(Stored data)
= Beginning of Section =
import Mathlib
import Summits.ValiantsHypothesis.ValiantsHypothesis.Theorems.LiouvilleSarnakAlignedTypeICharactersMod2nOneStub
import Summits.ValiantsHypothesis.ValiantsHypothesis.Theorems.LiouvilleSarnakAlignedTypeICharactersMod2nTopLevels
import HarnessLib

/-!
# Route LiouvilleSarnak — support `AlignedTypeI` (stmt-ValiantsHypothesis-21040), line `characters_mod_2n`:
# the single stub `KMTVariance` in character-free currency, and its comparison with the crux

Companion of `…CharactersMod2nOneStub.lean` (the line has one stub of content, `KMTVariance`; the second registered
stub follows from it).  Here that stub is rewritten WITHOUT characters and WITHOUT main term:

* §1 `KMTVariance` ⟺ the `ℓ²` statement `Σ_{u ∈ (ℤ/2^k)ˣ} (Σ_{b<2^n} λ(u + 2^k b))² ≤ ε 2^k 4^n` for
  `k₀ ≤ k ≤ n`, `n ≥ n₀` (`kmtVariance_iff_unitSqSum`).  Forward: termwise
  `A(u)² ≤ 2|A(u) − χ(u)W/φ|² + 2|χ(u)W/φ|²`, summed `≤ 2V + 2‖W‖²/φ`, and the one-character main term
  `W = Σ λχ̄` is always negligible for `λ` and `2`-power moduli (dichotomy of `…KMTOnly.lean`: `χ² ≠ 1` forced by the
  variance, `χ² = 1` by Green's range).  Backward: take the trivial character as KMT character.
* §2 `KMTVariance` ⟺ the `ℓ¹` statement `Σ_{u ∈ (ℤ/2^k)ˣ} |Σ_{b<2^n} λ(u + 2^k b)| ≤ ε 2^(n+k)` at all levels
  `k₀ ≤ k ≤ n` (`kmtVariance_iff_unitAbsSum`; `ℓ¹ ↔ ℓ²` by Cauchy–Schwarz one way and the trivial bound
  `|A(u)| ≤ 2^n` the other).  By `alignedTypeI_iff_topLevels` (`…TopLevels.lean`) the CRUX `AlignedTypeI` is the same
  `ℓ¹` statement at the TOP levels `k = n - j` (each fixed `j ≥ 0`) only; `alignedTypeI_of_unitAbsSum` records the
  implication all levels ⇒ top levels ⇒ crux.  So the registered stub over-asks exactly in the RANGE of levels
  (`k₀ ≤ k ≤ n` against `n - O_ε(1) ≤ k ≤ n`), not in strength per level: per level it is precisely
  `ℓ¹`-equidistribution of `λ` among the odd classes to modulus `2^k` inside `[1, 2^(n+k)]`.

HONEST FRAMING.  Pure bookkeeping between the line's registered propositions; nothing cite-grade is discharged, no
stub is closed by name, `AlignedTypeI` is NOT closed (its residual is unchanged: Klurman–Mangerel–Teräväinen 2023
Thm 1.3 for `λ` and `2`-power moduli `≍ √x`), and nothing here bears on `VP ≠ VNP` (NOT proved).
-/

set_option linter.dupNamespace false

noncomputable section

namespace Summit.ValiantsHypothesis.ValiantsHypothesis.Theorems.LiouvilleSarnak.AlignedTypeI.CharactersModTwoN

open ArithmeticFunction Finset
open scoped BigOperators

/-! ## §1 The stub in character-free `ℓ²` currency -/

/-- **`KMTVariance` ⇒ character-free `ℓ²` equidistribution**: for every `ε > 0`, for `n ≥ n₀` and
`k₀ ≤ k ≤ n`, `Σ_{u ∈ (ℤ/2^k)ˣ} (Σ_{b<2^n} λ(u + 2^k b))² ≤ ε 2^k 4^n`.  Termwise
`A(u)² ≤ 2|A(u) − χ(u)W/φ|² + 2|χ(u)W/φ|²` with `W = Σ λ χ̄` the KMT main term; summing, `≤ 2V + 2‖W‖²/φ`, and
`‖W‖ ≤ δ 2^(n+k)` by the dichotomy of `…KMTOnly.lean` (`χ² ≠ 1`: `twisted_le_of_variance_of_sq_ne_one`; `χ² = 1`:
`twisted_le_of_sq_eq_one`), so `≤ 2η 2^k 4^n + 4δ² 2^k 4^n` (`η = δ² = ε/6`). [folklore] -/
theorem unitSqSum_of_kmtVariance (hK : KMTVariance) :
    ∀ ε : ℝ, 0 < ε → ∃ k₀ n₀ : ℕ, ∀ n ≥ n₀, ∀ k : ℕ, k₀ ≤ k → k ≤ n →
      ∑ u : (ZMod (2 ^ k))ˣ,
        (∑ b : Fin (2 ^ n), ((liouville ((u : ZMod (2 ^ k)).val + 2 ^ k * (b : ℕ)) : ℤ) : ℝ)) ^ 2
          ≤ ε * 2 ^ k * 4 ^ n := by
  intro ε hε
  set η : ℝ := ε / 6 with hη
  have hη0 : 0 < η := by positivity
  set δ : ℝ := Real.sqrt η with hδ
  have hδ0 : 0 < δ := Real.sqrt_pos.mpr hη0
  have hδsq : δ ^ 2 = η := Real.sq_sqrt hη0.le
  obtain ⟨k₀, n₁, hV⟩ := hK η hη0
  obtain ⟨n₂, hR⟩ := twisted_le_of_sq_eq_one hδ0
  refine ⟨max k₀ 1, max n₁ n₂, fun n hn k hk hkn => ?_⟩
  have hk1 : 1 ≤ k := le_trans (le_max_right _ _) hk
  have hn1 : n₁ ≤ n := le_trans (le_max_left _ _) hn
  have hn2 : n₂ ≤ n := le_trans (le_max_right _ _) hn
  obtain ⟨χ, hχ⟩ := hV n hn1 k (le_trans (le_max_left _ _) hk) hkn
  haveI : NeZero (2 ^ k) := ⟨pow_ne_zero _ two_ne_zero⟩
  set W : ℂ := ∑ m : Fin (2 ^ (n + k)), ((liouville ((m : ℕ) + 1) : ℤ) : ℂ) *
      star (χ (((m : ℕ) + 1 : ℕ) : ZMod (2 ^ k))) with hW
  -- the main term is small: dichotomy
  have hWle : ‖W‖ ≤ δ * 2 ^ (n + k) := by
    rw [hW, norm_twistedSum_star]
    by_cases hsq : χ ^ 2 = 1
    · exact hR n hn2 k hk1 χ hsq
    · refine twisted_le_of_variance_of_sq_ne_one hk1 hδ0.le χ hsq ?_
      rw [hδsq]
      exact hχ
  have hφ := totient_two_pow_cast hk1
  have hφ0 : (0 : ℝ) < Nat.totient (2 ^ k) := by rw [hφ]; positivity
  -- termwise inequality, summed
  have hsum : ∑ u : (ZMod (2 ^ k))ˣ,
      (∑ b : Fin (2 ^ n), ((liouville ((u : ZMod (2 ^ k)).val + 2 ^ k * (b : ℕ)) : ℤ) : ℝ)) ^ 2 ≤
        2 * ∑ u : (ZMod (2 ^ k))ˣ,
          ‖(∑ b : Fin (2 ^ n), ((liouville ((u : ZMod (2 ^ k)).val + 2 ^ k * (b : ℕ)) : ℤ) : ℂ))
            - χ (u : ZMod (2 ^ k)) / (Nat.totient (2 ^ k) : ℂ) * W‖ ^ 2 +
        2 * ∑ u : (ZMod (2 ^ k))ˣ, ‖χ (u : ZMod (2 ^ k)) / (Nat.totient (2 ^ k) : ℂ) * W‖ ^ 2 := by
    rw [Finset.mul_sum, Finset.mul_sum, ← Finset.sum_add_distrib]
    refine Finset.sum_le_sum fun u _ => ?_
    rw [← sq_abs, ← norm_classSum_cast]
    -- `‖a‖² ≤ 2‖a - c‖² + 2‖c‖²`
    have key : ∀ a c : ℂ, ‖a‖ ^ 2 ≤ 2 * ‖a - c‖ ^ 2 + 2 * ‖c‖ ^ 2 := fun a c => by
      have h : ‖a‖ ≤ ‖a - c‖ + ‖c‖ := by
        calc ‖a‖ = ‖(a - c) + c‖ := by rw [sub_add_cancel]
          _ ≤ ‖a - c‖ + ‖c‖ := norm_add_le _ _
      nlinarith [norm_nonneg (a - c), norm_nonneg c, norm_nonneg a, sq_nonneg (‖a - c‖ - ‖c‖)]
    exact key _ _
  rw [sum_units_norm_mainTerm_sq χ W] at hsum
  have h2k : (2 : ℝ) ^ k = 2 * 2 ^ (k - 1) := by rw [← pow_succ', Nat.sub_add_cancel hk1]
  have h4 : (4 : ℝ) ^ n = (2 ^ n) ^ 2 := by rw [← pow_mul, mul_comm, pow_mul]; norm_num
  have hW2 : ‖W‖ ^ 2 / (Nat.totient (2 ^ k) : ℝ) ≤ 2 * η * 2 ^ k * 4 ^ n := by
    rw [div_le_iff₀ hφ0, hφ, h2k, h4]
    have h1 : ‖W‖ ^ 2 ≤ (δ * 2 ^ (n + k)) ^ 2 := pow_le_pow_left₀ (norm_nonneg _) hWle 2
    rw [mul_pow, hδsq, pow_add, h2k] at h1
    nlinarith [h1]
  calc _ ≤ _ := hsum
    _ ≤ 2 * (η * 2 ^ k * 4 ^ n) + 2 * (2 * η * 2 ^ k * 4 ^ n) := by gcongr
    _ = ε * 2 ^ k * 4 ^ n := by rw [hη]; ring

/-- **Character-free `ℓ²` equidistribution ⇒ `KMTVariance`**, with the TRIVIAL character as KMT character: the
variance around `χ = 1` is `≤ 2 Σ_u A(u)² + 2‖W₁‖²/φ` with `W₁ = Σ_{m ≤ x, m odd} λ(m)`, and `‖W₁‖ ≤ δ 2^(n+k)`
unconditionally (`twisted_le_of_sq_eq_one`, `1² = 1`). [folklore] -/
theorem kmtVariance_of_unitSqSum
    (h : ∀ ε : ℝ, 0 < ε → ∃ k₀ n₀ : ℕ, ∀ n ≥ n₀, ∀ k : ℕ, k₀ ≤ k → k ≤ n →
      ∑ u : (ZMod (2 ^ k))ˣ,
        (∑ b : Fin (2 ^ n), ((liouville ((u : ZMod (2 ^ k)).val + 2 ^ k * (b : ℕ)) : ℤ) : ℝ)) ^ 2
          ≤ ε * 2 ^ k * 4 ^ n) :
    KMTVariance := by
  intro ε hε
  set δ : ℝ := Real.sqrt (ε / 8) with hδ
  have hδ0 : 0 < δ := Real.sqrt_pos.mpr (by positivity)
  have hδsq : δ ^ 2 = ε / 8 := Real.sq_sqrt (by positivity)
  obtain ⟨k₀, n₁, hS⟩ := h (ε / 4) (by positivity)
  obtain ⟨n₂, hR⟩ := twisted_le_of_sq_eq_one hδ0
  refine ⟨max k₀ 1, max n₁ n₂, fun n hn k hk hkn => ⟨1, ?_⟩⟩
  have hk1 : 1 ≤ k := le_trans (le_max_right _ _) hk
  have hn1 : n₁ ≤ n := le_trans (le_max_left _ _) hn
  have hn2 : n₂ ≤ n := le_trans (le_max_right _ _) hn
  have hSk := hS n hn1 k (le_trans (le_max_left _ _) hk) hkn
  haveI : NeZero (2 ^ k) := ⟨pow_ne_zero _ two_ne_zero⟩
  set W : ℂ := ∑ m : Fin (2 ^ (n + k)), ((liouville ((m : ℕ) + 1) : ℤ) : ℂ) *
      star ((1 : DirichletCharacter ℂ (2 ^ k)) (((m : ℕ) + 1 : ℕ) : ZMod (2 ^ k))) with hW
  have hWle : ‖W‖ ≤ δ * 2 ^ (n + k) := by
    rw [hW, norm_twistedSum_star]
    exact hR n hn2 k hk1 1 (one_pow 2)
  have hφ := totient_two_pow_cast hk1
  have hφ0 : (0 : ℝ) < Nat.totient (2 ^ k) := by rw [hφ]; positivity
  have hsum : ∑ u : (ZMod (2 ^ k))ˣ,
      ‖(∑ b : Fin (2 ^ n), ((liouville ((u : ZMod (2 ^ k)).val + 2 ^ k * (b : ℕ)) : ℤ) : ℂ))
        - (1 : DirichletCharacter ℂ (2 ^ k)) (u : ZMod (2 ^ k)) / (Nat.totient (2 ^ k) : ℂ) * W‖ ^ 2 ≤
        2 * ∑ u : (ZMod (2 ^ k))ˣ,
          (∑ b : Fin (2 ^ n), ((liouville ((u : ZMod (2 ^ k)).val + 2 ^ k * (b : ℕ)) : ℤ) : ℝ)) ^ 2 +
        2 * ∑ u : (ZMod (2 ^ k))ˣ,
          ‖(1 : DirichletCharacter ℂ (2 ^ k)) (u : ZMod (2 ^ k)) / (Nat.totient (2 ^ k) : ℂ) * W‖ ^ 2 := by
    rw [Finset.mul_sum, Finset.mul_sum, ← Finset.sum_add_distrib]
    refine Finset.sum_le_sum fun u _ => ?_
    -- `‖a - c‖² ≤ 2‖a‖² + 2‖c‖²`
    have key : ∀ a c : ℂ, ‖a - c‖ ^ 2 ≤ 2 * ‖a‖ ^ 2 + 2 * ‖c‖ ^ 2 := fun a c => by
      have h : ‖a - c‖ ≤ ‖a‖ + ‖c‖ := norm_sub_le _ _
      nlinarith [norm_nonneg (a - c), norm_nonneg c, norm_nonneg a, sq_nonneg (‖a‖ - ‖c‖)]
    refine (key _ _).trans (le_of_eq ?_)
    rw [norm_classSum_cast, sq_abs]
  rw [sum_units_norm_mainTerm_sq 1 W] at hsum
  have h2k : (2 : ℝ) ^ k = 2 * 2 ^ (k - 1) := by rw [← pow_succ', Nat.sub_add_cancel hk1]
  have h4 : (4 : ℝ) ^ n = (2 ^ n) ^ 2 := by rw [← pow_mul, mul_comm, pow_mul]; norm_num
  have hW2 : ‖W‖ ^ 2 / (Nat.totient (2 ^ k) : ℝ) ≤ ε / 4 * 2 ^ k * 4 ^ n := by
    rw [div_le_iff₀ hφ0, hφ, h2k, h4]
    have h1 : ‖W‖ ^ 2 ≤ (δ * 2 ^ (n + k)) ^ 2 := pow_le_pow_left₀ (norm_nonneg _) hWle 2
    rw [mul_pow, hδsq, pow_add, h2k] at h1
    nlinarith [h1]
  calc _ ≤ _ := hsum
    _ ≤ 2 * (ε / 4 * 2 ^ k * 4 ^ n) + 2 * (ε / 4 * 2 ^ k * 4 ^ n) := by gcongr
    _ = ε * 2 ^ k * 4 ^ n := by ring

/-- **`KMTVariance` ⟺ character-free `ℓ²` equidistribution of `λ` over the odd classes mod `2^k` along `b < 2^n`,
at all levels `k₀ ≤ k ≤ n`** (no character, no main term). [folklore] -/
theorem kmtVariance_iff_unitSqSum :
    KMTVariance ↔
      ∀ ε : ℝ, 0 < ε → ∃ k₀ n₀ : ℕ, ∀ n ≥ n₀, ∀ k : ℕ, k₀ ≤ k → k ≤ n →
        ∑ u : (ZMod (2 ^ k))ˣ,
          (∑ b : Fin (2 ^ n), ((liouville ((u : ZMod (2 ^ k)).val + 2 ^ k * (b : ℕ)) : ℤ) : ℝ)) ^ 2
            ≤ ε * 2 ^ k * 4 ^ n :=
  ⟨unitSqSum_of_kmtVariance, kmtVariance_of_unitSqSum⟩

/-! ## §2 The stub in character-free `ℓ¹` currency; comparison with the crux -/

/-- `ℓ² ⇒ ℓ¹` (Cauchy–Schwarz over the `φ(2^k) ≤ 2^k` units): if `Σ_u A(u)² ≤ ε² 2^k 4^n` then
`Σ_u |A(u)| ≤ ε 2^(n+k)`. [folklore] -/
theorem unitAbsSum_of_unitSqSum
    (h : ∀ ε : ℝ, 0 < ε → ∃ k₀ n₀ : ℕ, ∀ n ≥ n₀, ∀ k : ℕ, k₀ ≤ k → k ≤ n →
      ∑ u : (ZMod (2 ^ k))ˣ,
        (∑ b : Fin (2 ^ n), ((liouville ((u : ZMod (2 ^ k)).val + 2 ^ k * (b : ℕ)) : ℤ) : ℝ)) ^ 2
          ≤ ε * 2 ^ k * 4 ^ n) :
    ∀ ε : ℝ, 0 < ε → ∃ k₀ n₀ : ℕ, ∀ n ≥ n₀, ∀ k : ℕ, k₀ ≤ k → k ≤ n →
      ∑ u : (ZMod (2 ^ k))ˣ,
        |∑ b : Fin (2 ^ n), ((liouville ((u : ZMod (2 ^ k)).val + 2 ^ k * (b : ℕ)) : ℤ) : ℝ)|
          ≤ ε * 2 ^ (n + k) := by
  intro ε hε
  obtain ⟨k₀, n₀, hS⟩ := h (ε ^ 2) (by positivity)
  refine ⟨k₀, n₀, fun n hn k hk hkn => ?_⟩
  have hSk := hS n hn k hk hkn
  haveI : NeZero (2 ^ k) := ⟨pow_ne_zero _ two_ne_zero⟩
  -- Cauchy–Schwarz with the constant function `1`
  have hCS := Finset.sum_mul_sq_le_sq_mul_sq (Finset.univ : Finset (ZMod (2 ^ k))ˣ)
    (fun u => |∑ b : Fin (2 ^ n), ((liouville ((u : ZMod (2 ^ k)).val + 2 ^ k * (b : ℕ)) : ℤ) : ℝ)|)
    (fun _ => (1 : ℝ))
  simp only [mul_one, one_pow, sq_abs, Finset.sum_const, Finset.card_univ, nsmul_eq_mul, mul_one] at hCS
  have hcard : (Fintype.card (ZMod (2 ^ k))ˣ : ℝ) ≤ 2 ^ k := by exact_mod_cast card_units_le k
  have hB : (∑ u : (ZMod (2 ^ k))ˣ,
      |∑ b : Fin (2 ^ n), ((liouville ((u : ZMod (2 ^ k)).val + 2 ^ k * (b : ℕ)) : ℤ) : ℝ)|) ^ 2 ≤
        (ε * 2 ^ (n + k)) ^ 2 := by
    refine hCS.trans ?_
    have h0 : (0 : ℝ) ≤ ∑ u : (ZMod (2 ^ k))ˣ,
        (∑ b : Fin (2 ^ n), ((liouville ((u : ZMod (2 ^ k)).val + 2 ^ k * (b : ℕ)) : ℤ) : ℝ)) ^ 2 :=
      Finset.sum_nonneg fun _ _ => by positivity
    calc _ ≤ (ε ^ 2 * 2 ^ k * 4 ^ n) * 2 ^ k := mul_le_mul hSk hcard (by positivity) (by positivity)
      _ = (ε * 2 ^ (n + k)) ^ 2 := by
        rw [show (4 : ℝ) ^ n = (2 ^ n) ^ 2 by rw [← pow_mul, mul_comm, pow_mul]; norm_num, pow_add]
        ring
  exact (pow_le_pow_iff_left₀ (Finset.sum_nonneg fun _ _ => abs_nonneg _) (by positivity) two_ne_zero).mp hB

/-- `ℓ¹ ⇒ ℓ²` (every class sum is `≤ 2^n` in absolute value): if `Σ_u |A(u)| ≤ ε 2^(n+k)` then
`Σ_u A(u)² ≤ 2^n Σ_u |A(u)| ≤ ε 2^k 4^n`. [folklore] -/
theorem unitSqSum_of_unitAbsSum
    (h : ∀ ε : ℝ, 0 < ε → ∃ k₀ n₀ : ℕ, ∀ n ≥ n₀, ∀ k : ℕ, k₀ ≤ k → k ≤ n →
      ∑ u : (ZMod (2 ^ k))ˣ,
        |∑ b : Fin (2 ^ n), ((liouville ((u : ZMod (2 ^ k)).val + 2 ^ k * (b : ℕ)) : ℤ) : ℝ)|
          ≤ ε * 2 ^ (n + k)) :
    ∀ ε : ℝ, 0 < ε → ∃ k₀ n₀ : ℕ, ∀ n ≥ n₀, ∀ k : ℕ, k₀ ≤ k → k ≤ n →
      ∑ u : (ZMod (2 ^ k))ˣ,
        (∑ b : Fin (2 ^ n), ((liouville ((u : ZMod (2 ^ k)).val + 2 ^ k * (b : ℕ)) : ℤ) : ℝ)) ^ 2
          ≤ ε * 2 ^ k * 4 ^ n := by
  intro ε hε
  obtain ⟨k₀, n₀, hS⟩ := h ε hε
  refine ⟨k₀, n₀, fun n hn k hk hkn => ?_⟩
  have hSk := hS n hn k hk hkn
  have hterm : ∀ u : (ZMod (2 ^ k))ˣ,
      (∑ b : Fin (2 ^ n), ((liouville ((u : ZMod (2 ^ k)).val + 2 ^ k * (b : ℕ)) : ℤ) : ℝ)) ^ 2 ≤
        2 ^ n * |∑ b : Fin (2 ^ n), ((liouville ((u : ZMod (2 ^ k)).val + 2 ^ k * (b : ℕ)) : ℤ) : ℝ)| := by
    intro u
    rw [← sq_abs, sq]
    exact mul_le_mul_of_nonneg_right (abs_classSum_cast_le n k u) (abs_nonneg _)
  calc _ ≤ ∑ u : (ZMod (2 ^ k))ˣ,
        2 ^ n * |∑ b : Fin (2 ^ n), ((liouville ((u : ZMod (2 ^ k)).val + 2 ^ k * (b : ℕ)) : ℤ) : ℝ)| :=
        Finset.sum_le_sum fun u _ => hterm u
    _ = 2 ^ n * ∑ u : (ZMod (2 ^ k))ˣ,
        |∑ b : Fin (2 ^ n), ((liouville ((u : ZMod (2 ^ k)).val + 2 ^ k * (b : ℕ)) : ℤ) : ℝ)| := by
        rw [Finset.mul_sum]
    _ ≤ 2 ^ n * (ε * 2 ^ (n + k)) := by gcongr
    _ = ε * 2 ^ k * 4 ^ n := by
        rw [pow_add, show (4 : ℝ) ^ n = (2 ^ n) ^ 2 by rw [← pow_mul, mul_comm, pow_mul]; norm_num]
        ring

/-- **`KMTVariance` ⟺ character-free `ℓ¹` equidistribution at all levels `k₀ ≤ k ≤ n`**:
`Σ_{u ∈ (ℤ/2^k)ˣ} |Σ_{b<2^n} λ(u + 2^k b)| ≤ ε 2^(n+k)`.  Compare `alignedTypeI_iff_topLevels`: the crux
`AlignedTypeI` is the same statement at the top levels `k = n - j` (each fixed `j ≥ 0`) only. [folklore] -/
theorem kmtVariance_iff_unitAbsSum :
    KMTVariance ↔
      ∀ ε : ℝ, 0 < ε → ∃ k₀ n₀ : ℕ, ∀ n ≥ n₀, ∀ k : ℕ, k₀ ≤ k → k ≤ n →
        ∑ u : (ZMod (2 ^ k))ˣ,
          |∑ b : Fin (2 ^ n), ((liouville ((u : ZMod (2 ^ k)).val + 2 ^ k * (b : ℕ)) : ℤ) : ℝ)|
            ≤ ε * 2 ^ (n + k) :=
  ⟨fun h => unitAbsSum_of_unitSqSum (unitSqSum_of_kmtVariance h),
    fun h => kmtVariance_of_unitSqSum (unitSqSum_of_unitAbsSum h)⟩

/-- **All levels ⇒ top levels**: the character-free `ℓ¹` statement at all levels `k₀ ≤ k ≤ n` implies the crux
`AlignedTypeI` (through `alignedTypeI_iff_topLevels`: at co-depth `j`, the level `k = n - j` is `≥ k₀` once
`n ≥ k₀ + j`, and `ε 2^(n+k) ≤ ε 4^n`).  With `kmtVariance_iff_unitAbsSum` this is a second route to
`alignedTypeI_of_KMTVariance`. [folklore] -/
theorem alignedTypeI_of_unitAbsSum
    (h : ∀ ε : ℝ, 0 < ε → ∃ k₀ n₀ : ℕ, ∀ n ≥ n₀, ∀ k : ℕ, k₀ ≤ k → k ≤ n →
      ∑ u : (ZMod (2 ^ k))ˣ,
        |∑ b : Fin (2 ^ n), ((liouville ((u : ZMod (2 ^ k)).val + 2 ^ k * (b : ℕ)) : ℤ) : ℝ)|
          ≤ ε * 2 ^ (n + k)) :
    Summit.ValiantsHypothesis.ValiantsHypothesis.Theses.LiouvilleSarnak.AlignedTypeI := by
  refine alignedTypeI_iff_topLevels.mpr fun j ε hε => ?_
  obtain ⟨k₀, n₀, hS⟩ := h ε hε
  refine ⟨max n₀ (k₀ + j), fun n k hn hnk _ => ?_⟩
  have hn0 : n₀ ≤ n := le_trans (le_max_left _ _) hn
  have hk0 : k₀ ≤ k := by have := le_trans (le_max_right _ _) hn; omega
  have hkn : k ≤ n := by omega
  refine (hS n hn0 k hk0 hkn).trans ?_
  have h2 : (2 : ℝ) ^ (n + k) ≤ 4 ^ n := by
    rw [show (4 : ℝ) ^ n = 2 ^ (n + n) by rw [← two_mul, pow_mul]; norm_num]
    exact pow_le_pow_right₀ (by norm_num) (by omega)
  exact mul_le_mul_of_nonneg_left h2 hε.le

end Summit.ValiantsHypothesis.ValiantsHypothesis.Theorems.LiouvilleSarnak.AlignedTypeI.CharactersModTwoN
= End of Section =
§ WHAT THIS TASK INVOLVES
In the entries above, find the line with "have hterm : ∀" and the line with "exact mul_le_mul_of_nonneg_right (abs_classSum_cast_le", then set down exactly those two and every line between them, nothing else.

§ OUTPUT FOR THIS TASK
  have hterm : ∀ u : (ZMod (2 ^ k))ˣ,
      (∑ b : Fin (2 ^ n), ((liouville ((u : ZMod (2 ^ k)).val + 2 ^ k * (b : ℕ)) : ℤ) : ℝ)) ^ 2 ≤
        2 ^ n * |∑ b : Fin (2 ^ n), ((liouville ((u : ZMod (2 ^ k)).val + 2 ^ k * (b : ℕ)) : ℤ) : ℝ)| := by
    intro u
    rw [← sq_abs, sq]
    exact mul_le_mul_of_nonneg_right (abs_classSum_cast_le n k u) (abs_nonneg _)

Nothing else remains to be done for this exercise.